Dataset excerpts
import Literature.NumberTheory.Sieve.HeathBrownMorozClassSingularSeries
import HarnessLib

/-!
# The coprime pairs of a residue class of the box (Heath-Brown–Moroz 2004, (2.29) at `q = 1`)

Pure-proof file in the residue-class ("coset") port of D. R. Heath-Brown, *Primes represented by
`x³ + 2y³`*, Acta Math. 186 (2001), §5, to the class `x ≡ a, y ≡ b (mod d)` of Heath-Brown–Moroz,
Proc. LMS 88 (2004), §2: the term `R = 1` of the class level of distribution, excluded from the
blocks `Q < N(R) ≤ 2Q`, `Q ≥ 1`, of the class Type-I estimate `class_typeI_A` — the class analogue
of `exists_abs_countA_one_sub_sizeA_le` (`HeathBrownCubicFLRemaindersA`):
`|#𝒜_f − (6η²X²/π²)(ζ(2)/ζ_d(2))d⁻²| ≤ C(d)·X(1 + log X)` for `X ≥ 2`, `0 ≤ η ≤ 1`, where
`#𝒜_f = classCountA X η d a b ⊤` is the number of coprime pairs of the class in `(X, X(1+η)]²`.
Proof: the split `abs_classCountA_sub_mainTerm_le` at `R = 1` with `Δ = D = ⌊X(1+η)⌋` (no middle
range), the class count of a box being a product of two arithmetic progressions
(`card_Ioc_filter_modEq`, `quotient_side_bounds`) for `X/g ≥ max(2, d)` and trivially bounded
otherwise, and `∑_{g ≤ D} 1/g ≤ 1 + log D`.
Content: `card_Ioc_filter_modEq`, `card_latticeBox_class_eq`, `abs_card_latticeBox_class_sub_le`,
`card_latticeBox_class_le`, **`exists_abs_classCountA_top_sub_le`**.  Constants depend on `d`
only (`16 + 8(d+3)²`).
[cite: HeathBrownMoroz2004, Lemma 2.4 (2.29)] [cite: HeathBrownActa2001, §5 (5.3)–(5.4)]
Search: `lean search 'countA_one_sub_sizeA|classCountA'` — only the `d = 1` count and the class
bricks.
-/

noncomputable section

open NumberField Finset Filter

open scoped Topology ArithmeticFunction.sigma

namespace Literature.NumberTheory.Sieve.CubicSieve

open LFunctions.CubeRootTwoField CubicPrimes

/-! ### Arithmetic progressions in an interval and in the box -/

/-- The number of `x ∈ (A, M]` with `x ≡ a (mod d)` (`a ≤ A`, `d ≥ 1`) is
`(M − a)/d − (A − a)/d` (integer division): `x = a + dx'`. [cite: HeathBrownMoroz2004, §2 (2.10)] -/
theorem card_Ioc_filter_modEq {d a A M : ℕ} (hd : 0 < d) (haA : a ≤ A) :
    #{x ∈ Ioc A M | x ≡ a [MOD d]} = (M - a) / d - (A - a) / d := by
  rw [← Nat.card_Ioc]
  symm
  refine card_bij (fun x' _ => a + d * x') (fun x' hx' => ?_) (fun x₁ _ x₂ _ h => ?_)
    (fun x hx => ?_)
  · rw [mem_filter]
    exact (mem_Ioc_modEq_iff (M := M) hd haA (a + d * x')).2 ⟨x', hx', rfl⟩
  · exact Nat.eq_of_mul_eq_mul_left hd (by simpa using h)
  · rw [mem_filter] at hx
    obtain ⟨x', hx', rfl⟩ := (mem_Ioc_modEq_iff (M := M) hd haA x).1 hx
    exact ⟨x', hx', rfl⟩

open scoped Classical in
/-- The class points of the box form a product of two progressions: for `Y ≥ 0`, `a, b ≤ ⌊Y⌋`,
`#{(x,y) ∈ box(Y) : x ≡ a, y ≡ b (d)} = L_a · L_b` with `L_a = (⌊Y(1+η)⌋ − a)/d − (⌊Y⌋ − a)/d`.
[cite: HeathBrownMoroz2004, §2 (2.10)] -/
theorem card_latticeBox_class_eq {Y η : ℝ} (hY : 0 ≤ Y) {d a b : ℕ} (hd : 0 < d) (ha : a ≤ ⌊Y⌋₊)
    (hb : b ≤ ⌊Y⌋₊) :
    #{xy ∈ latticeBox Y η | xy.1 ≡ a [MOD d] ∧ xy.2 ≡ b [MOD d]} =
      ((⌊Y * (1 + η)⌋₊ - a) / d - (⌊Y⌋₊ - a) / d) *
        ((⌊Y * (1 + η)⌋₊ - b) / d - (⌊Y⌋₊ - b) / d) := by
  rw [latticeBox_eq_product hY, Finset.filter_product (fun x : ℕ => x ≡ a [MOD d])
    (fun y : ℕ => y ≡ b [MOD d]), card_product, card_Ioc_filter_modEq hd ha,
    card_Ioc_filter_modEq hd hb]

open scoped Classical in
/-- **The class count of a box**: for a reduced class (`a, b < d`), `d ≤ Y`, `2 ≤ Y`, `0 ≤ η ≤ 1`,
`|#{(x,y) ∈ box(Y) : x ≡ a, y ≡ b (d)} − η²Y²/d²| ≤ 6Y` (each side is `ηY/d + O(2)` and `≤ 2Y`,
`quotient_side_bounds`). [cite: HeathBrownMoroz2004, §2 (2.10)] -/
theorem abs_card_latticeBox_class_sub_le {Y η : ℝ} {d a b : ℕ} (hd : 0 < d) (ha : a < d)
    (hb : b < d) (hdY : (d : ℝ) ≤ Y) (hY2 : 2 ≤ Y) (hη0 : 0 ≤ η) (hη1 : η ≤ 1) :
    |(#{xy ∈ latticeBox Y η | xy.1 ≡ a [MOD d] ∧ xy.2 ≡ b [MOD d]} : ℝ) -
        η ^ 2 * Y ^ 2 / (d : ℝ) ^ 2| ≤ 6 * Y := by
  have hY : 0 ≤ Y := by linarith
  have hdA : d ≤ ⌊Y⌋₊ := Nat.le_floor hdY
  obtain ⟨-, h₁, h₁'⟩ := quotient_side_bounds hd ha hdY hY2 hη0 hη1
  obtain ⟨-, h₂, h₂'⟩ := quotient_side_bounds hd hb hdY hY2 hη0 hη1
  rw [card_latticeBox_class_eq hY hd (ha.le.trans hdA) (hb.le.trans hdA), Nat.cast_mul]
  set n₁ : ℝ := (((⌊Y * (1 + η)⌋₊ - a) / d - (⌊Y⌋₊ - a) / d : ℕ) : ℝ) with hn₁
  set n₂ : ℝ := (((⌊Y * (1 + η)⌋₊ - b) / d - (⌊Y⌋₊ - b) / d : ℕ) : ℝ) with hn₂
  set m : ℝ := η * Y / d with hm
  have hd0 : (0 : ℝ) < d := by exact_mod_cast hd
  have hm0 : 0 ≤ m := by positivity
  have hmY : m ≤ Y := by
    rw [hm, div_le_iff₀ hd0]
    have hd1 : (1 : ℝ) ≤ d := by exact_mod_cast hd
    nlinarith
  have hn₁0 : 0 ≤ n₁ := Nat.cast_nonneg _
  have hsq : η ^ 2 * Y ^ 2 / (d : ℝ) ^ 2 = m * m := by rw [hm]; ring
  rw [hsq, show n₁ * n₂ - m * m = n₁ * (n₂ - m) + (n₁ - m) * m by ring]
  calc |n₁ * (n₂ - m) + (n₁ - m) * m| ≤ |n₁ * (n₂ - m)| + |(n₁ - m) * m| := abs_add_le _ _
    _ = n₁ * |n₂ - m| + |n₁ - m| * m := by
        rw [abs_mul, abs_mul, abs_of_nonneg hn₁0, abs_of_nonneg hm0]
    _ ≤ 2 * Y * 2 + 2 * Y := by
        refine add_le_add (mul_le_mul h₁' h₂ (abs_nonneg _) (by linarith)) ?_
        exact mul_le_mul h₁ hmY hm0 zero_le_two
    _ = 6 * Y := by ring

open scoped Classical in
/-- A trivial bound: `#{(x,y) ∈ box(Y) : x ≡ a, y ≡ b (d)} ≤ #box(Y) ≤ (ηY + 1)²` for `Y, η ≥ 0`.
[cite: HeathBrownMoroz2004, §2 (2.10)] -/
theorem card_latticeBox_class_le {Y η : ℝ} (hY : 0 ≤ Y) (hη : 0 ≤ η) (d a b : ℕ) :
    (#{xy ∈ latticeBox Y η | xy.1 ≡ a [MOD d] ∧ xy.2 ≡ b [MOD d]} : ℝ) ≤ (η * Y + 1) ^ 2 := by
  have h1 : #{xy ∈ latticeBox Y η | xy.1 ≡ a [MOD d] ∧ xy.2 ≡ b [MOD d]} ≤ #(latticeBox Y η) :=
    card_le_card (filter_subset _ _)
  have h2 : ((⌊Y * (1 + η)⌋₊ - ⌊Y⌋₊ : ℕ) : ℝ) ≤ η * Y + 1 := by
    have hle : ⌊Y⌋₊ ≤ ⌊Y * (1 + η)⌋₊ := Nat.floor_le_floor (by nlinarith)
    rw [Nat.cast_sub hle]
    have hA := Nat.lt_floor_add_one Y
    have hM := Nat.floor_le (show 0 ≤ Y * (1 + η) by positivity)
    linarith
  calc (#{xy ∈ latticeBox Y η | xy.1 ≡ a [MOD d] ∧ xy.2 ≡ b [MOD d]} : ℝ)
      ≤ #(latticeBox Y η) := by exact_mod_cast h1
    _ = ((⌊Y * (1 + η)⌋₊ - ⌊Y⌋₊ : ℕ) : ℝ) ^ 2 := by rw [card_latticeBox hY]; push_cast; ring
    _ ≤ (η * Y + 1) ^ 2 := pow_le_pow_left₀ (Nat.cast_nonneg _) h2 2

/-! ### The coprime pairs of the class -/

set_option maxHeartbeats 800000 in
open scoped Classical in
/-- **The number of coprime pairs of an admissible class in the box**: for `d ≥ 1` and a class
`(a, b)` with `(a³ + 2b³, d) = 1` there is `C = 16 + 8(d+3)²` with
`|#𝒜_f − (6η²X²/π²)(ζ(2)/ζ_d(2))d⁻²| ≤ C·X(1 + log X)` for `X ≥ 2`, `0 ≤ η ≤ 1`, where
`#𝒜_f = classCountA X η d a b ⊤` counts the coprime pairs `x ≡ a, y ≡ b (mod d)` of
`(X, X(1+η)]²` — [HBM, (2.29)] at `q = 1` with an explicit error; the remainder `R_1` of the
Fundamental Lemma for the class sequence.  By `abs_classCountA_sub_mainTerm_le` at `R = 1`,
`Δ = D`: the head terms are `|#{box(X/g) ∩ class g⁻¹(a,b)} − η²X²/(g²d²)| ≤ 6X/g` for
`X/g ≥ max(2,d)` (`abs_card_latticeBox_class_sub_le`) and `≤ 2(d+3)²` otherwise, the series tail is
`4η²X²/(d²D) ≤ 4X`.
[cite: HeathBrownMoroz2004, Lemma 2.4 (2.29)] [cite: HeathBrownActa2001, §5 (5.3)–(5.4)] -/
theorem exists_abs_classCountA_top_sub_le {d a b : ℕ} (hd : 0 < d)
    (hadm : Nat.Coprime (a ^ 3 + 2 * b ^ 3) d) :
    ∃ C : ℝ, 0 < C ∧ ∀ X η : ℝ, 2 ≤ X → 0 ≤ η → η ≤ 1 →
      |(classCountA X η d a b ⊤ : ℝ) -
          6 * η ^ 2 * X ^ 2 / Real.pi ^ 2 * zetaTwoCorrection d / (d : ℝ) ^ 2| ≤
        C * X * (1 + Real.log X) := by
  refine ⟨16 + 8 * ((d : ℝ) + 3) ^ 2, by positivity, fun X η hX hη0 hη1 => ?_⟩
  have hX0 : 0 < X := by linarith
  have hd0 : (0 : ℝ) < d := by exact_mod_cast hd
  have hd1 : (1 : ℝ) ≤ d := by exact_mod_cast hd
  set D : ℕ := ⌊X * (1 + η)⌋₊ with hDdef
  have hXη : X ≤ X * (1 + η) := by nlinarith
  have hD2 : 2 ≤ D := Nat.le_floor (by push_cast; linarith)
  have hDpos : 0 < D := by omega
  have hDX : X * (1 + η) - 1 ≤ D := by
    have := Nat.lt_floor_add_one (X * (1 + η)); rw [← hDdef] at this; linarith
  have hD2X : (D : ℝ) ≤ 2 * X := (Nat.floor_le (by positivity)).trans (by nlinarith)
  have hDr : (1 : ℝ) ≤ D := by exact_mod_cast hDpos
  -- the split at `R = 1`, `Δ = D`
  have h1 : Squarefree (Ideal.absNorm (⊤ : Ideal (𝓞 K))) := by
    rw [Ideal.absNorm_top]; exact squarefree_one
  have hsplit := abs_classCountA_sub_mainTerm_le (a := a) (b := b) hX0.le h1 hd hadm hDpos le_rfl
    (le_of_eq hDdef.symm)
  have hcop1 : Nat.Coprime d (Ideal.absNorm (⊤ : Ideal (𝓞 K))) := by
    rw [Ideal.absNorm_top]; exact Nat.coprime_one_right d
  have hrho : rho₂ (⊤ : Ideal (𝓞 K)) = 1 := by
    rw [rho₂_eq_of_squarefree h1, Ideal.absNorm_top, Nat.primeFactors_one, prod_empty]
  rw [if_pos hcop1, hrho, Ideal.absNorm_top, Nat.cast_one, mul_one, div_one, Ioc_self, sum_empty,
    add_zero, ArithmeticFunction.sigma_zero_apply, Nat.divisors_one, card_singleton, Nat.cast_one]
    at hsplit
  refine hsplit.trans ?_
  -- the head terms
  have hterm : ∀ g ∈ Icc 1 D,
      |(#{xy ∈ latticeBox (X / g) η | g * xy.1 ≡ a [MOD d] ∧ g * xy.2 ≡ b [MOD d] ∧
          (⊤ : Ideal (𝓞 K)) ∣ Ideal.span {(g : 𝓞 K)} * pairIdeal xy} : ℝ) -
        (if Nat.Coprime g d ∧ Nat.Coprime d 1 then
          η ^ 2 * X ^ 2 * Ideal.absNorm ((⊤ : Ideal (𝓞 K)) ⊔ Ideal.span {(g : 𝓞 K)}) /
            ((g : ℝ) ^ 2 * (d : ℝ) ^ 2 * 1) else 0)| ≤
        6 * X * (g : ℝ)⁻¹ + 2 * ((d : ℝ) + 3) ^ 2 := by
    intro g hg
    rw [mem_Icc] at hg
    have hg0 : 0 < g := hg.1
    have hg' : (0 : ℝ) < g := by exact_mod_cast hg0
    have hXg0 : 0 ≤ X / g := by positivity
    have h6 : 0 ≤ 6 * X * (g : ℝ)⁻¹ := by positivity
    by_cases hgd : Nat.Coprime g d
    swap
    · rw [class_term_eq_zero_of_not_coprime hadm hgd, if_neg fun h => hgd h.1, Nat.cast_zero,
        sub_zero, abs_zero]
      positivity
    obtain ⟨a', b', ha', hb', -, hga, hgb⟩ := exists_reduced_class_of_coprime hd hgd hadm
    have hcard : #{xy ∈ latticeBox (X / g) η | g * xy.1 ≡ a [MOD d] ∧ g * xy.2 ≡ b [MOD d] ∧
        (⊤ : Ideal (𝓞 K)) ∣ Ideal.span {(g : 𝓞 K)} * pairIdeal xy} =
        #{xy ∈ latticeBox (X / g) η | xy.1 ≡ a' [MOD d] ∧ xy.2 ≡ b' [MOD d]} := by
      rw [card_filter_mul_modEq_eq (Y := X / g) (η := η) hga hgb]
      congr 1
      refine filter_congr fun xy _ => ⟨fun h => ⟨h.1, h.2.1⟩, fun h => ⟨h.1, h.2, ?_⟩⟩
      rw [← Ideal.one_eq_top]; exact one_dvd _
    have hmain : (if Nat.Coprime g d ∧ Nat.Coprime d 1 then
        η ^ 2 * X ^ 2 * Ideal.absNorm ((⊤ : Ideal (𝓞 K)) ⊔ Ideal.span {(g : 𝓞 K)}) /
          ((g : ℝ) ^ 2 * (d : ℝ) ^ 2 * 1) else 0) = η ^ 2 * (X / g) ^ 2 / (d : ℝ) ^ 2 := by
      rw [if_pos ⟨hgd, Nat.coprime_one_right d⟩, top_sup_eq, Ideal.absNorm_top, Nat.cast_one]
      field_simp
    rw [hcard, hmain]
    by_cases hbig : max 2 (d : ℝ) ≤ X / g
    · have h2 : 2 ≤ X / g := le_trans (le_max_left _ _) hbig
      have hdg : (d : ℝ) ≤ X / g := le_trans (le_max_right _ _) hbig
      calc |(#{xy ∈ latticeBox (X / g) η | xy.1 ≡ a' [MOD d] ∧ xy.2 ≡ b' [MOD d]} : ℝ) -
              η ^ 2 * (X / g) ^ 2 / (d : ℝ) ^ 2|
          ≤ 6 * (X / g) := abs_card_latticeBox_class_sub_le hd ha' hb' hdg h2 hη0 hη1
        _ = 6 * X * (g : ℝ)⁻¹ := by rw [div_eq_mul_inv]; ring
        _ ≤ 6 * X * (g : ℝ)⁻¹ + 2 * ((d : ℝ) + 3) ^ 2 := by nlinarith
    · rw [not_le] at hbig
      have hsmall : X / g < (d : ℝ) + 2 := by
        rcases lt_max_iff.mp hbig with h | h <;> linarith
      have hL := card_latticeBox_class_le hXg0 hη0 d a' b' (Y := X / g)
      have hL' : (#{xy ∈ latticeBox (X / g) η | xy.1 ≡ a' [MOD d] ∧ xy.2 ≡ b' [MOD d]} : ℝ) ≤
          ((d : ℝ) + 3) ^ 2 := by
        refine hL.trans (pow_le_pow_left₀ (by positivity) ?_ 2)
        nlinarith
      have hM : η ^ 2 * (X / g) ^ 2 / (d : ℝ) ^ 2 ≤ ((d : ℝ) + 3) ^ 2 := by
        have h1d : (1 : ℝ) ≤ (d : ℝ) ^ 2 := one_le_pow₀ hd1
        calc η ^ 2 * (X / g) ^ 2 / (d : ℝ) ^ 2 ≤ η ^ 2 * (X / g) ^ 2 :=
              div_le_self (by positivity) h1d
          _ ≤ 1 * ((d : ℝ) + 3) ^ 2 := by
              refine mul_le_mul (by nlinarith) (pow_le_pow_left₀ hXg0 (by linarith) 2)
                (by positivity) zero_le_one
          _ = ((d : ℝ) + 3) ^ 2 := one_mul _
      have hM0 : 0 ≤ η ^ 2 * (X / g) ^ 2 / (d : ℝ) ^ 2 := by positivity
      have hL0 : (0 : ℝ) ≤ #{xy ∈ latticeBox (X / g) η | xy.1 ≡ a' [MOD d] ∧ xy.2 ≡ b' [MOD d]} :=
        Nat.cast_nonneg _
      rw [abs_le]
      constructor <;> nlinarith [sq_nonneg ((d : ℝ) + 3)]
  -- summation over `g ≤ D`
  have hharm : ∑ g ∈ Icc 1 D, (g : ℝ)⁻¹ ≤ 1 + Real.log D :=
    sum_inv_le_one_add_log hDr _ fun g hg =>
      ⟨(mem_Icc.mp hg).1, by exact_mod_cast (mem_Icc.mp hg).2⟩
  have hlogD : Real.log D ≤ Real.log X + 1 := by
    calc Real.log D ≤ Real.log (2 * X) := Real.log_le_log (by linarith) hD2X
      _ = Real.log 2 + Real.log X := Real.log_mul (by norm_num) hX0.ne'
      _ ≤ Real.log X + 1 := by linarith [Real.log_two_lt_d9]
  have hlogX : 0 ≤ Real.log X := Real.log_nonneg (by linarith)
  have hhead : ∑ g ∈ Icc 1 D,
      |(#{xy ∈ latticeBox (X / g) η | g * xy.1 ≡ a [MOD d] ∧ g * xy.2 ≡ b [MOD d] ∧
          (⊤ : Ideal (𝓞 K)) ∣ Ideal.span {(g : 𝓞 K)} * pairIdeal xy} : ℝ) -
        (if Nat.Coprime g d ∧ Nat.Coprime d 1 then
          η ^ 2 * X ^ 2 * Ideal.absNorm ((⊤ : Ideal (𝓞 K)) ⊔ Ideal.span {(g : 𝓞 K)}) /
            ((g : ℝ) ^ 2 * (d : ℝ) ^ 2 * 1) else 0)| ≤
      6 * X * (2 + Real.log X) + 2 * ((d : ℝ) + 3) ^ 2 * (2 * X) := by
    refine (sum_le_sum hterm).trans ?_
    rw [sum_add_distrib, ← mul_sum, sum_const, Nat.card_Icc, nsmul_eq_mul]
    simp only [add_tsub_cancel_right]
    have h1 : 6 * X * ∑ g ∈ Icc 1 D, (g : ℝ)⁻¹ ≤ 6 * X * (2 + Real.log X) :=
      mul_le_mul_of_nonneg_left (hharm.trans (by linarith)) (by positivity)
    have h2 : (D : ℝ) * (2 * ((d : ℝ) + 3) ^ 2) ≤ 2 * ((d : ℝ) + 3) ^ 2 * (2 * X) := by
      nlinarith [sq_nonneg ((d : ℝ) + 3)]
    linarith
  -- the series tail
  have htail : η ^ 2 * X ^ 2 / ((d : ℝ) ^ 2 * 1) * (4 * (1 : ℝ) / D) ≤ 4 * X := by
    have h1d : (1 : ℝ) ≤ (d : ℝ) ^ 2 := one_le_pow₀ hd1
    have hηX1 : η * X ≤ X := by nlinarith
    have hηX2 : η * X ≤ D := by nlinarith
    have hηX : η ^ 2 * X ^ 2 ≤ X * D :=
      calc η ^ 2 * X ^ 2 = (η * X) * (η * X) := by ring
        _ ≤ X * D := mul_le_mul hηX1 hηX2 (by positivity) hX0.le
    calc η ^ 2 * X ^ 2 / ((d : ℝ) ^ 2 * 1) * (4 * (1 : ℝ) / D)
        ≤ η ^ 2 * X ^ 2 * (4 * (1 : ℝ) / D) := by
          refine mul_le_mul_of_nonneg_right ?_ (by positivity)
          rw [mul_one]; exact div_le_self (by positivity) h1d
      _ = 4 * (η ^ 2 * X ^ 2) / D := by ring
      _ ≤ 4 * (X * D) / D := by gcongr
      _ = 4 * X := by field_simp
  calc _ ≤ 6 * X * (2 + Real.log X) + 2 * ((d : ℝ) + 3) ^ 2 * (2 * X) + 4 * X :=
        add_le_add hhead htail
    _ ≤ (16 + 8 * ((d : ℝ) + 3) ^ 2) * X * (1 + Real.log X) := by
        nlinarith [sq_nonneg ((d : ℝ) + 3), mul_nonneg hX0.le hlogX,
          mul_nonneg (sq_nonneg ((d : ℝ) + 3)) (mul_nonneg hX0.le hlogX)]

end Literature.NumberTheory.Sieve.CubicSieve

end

Exercise objective.
Here the output must be the lines above from the line with "refine filter_congr fun" to the line with "[not_le] at hbig", both included, duplicated word for word and nothing else.

Response to this exercise.
      refine filter_congr fun xy _ => ⟨fun h => ⟨h.1, h.2.1⟩, fun h => ⟨h.1, h.2, ?_⟩⟩
      rw [← Ideal.one_eq_top]; exact one_dvd _
    have hmain : (if Nat.Coprime g d ∧ Nat.Coprime d 1 then
        η ^ 2 * X ^ 2 * Ideal.absNorm ((⊤ : Ideal (𝓞 K)) ⊔ Ideal.span {(g : 𝓞 K)}) /
          ((g : ℝ) ^ 2 * (d : ℝ) ^ 2 * 1) else 0) = η ^ 2 * (X / g) ^ 2 / (d : ℝ) ^ 2 := by
      rw [if_pos ⟨hgd, Nat.coprime_one_right d⟩, top_sup_eq, Ideal.absNorm_top, Nat.cast_one]
      field_simp
    rw [hcard, hmain]
    by_cases hbig : max 2 (d : ℝ) ≤ X / g
    · have h2 : 2 ≤ X / g := le_trans (le_max_left _ _) hbig
      have hdg : (d : ℝ) ≤ X / g := le_trans (le_max_right _ _) hbig
      calc |(#{xy ∈ latticeBox (X / g) η | xy.1 ≡ a' [MOD d] ∧ xy.2 ≡ b' [MOD d]} : ℝ) -
              η ^ 2 * (X / g) ^ 2 / (d : ℝ) ^ 2|
          ≤ 6 * (X / g) := abs_card_latticeBox_class_sub_le hd ha' hb' hdg h2 hη0 hη1
        _ = 6 * X * (g : ℝ)⁻¹ := by rw [div_eq_mul_inv]; ring
        _ ≤ 6 * X * (g : ℝ)⁻¹ + 2 * ((d : ℝ) + 3) ^ 2 := by nlinarith
    · rw [not_le] at hbig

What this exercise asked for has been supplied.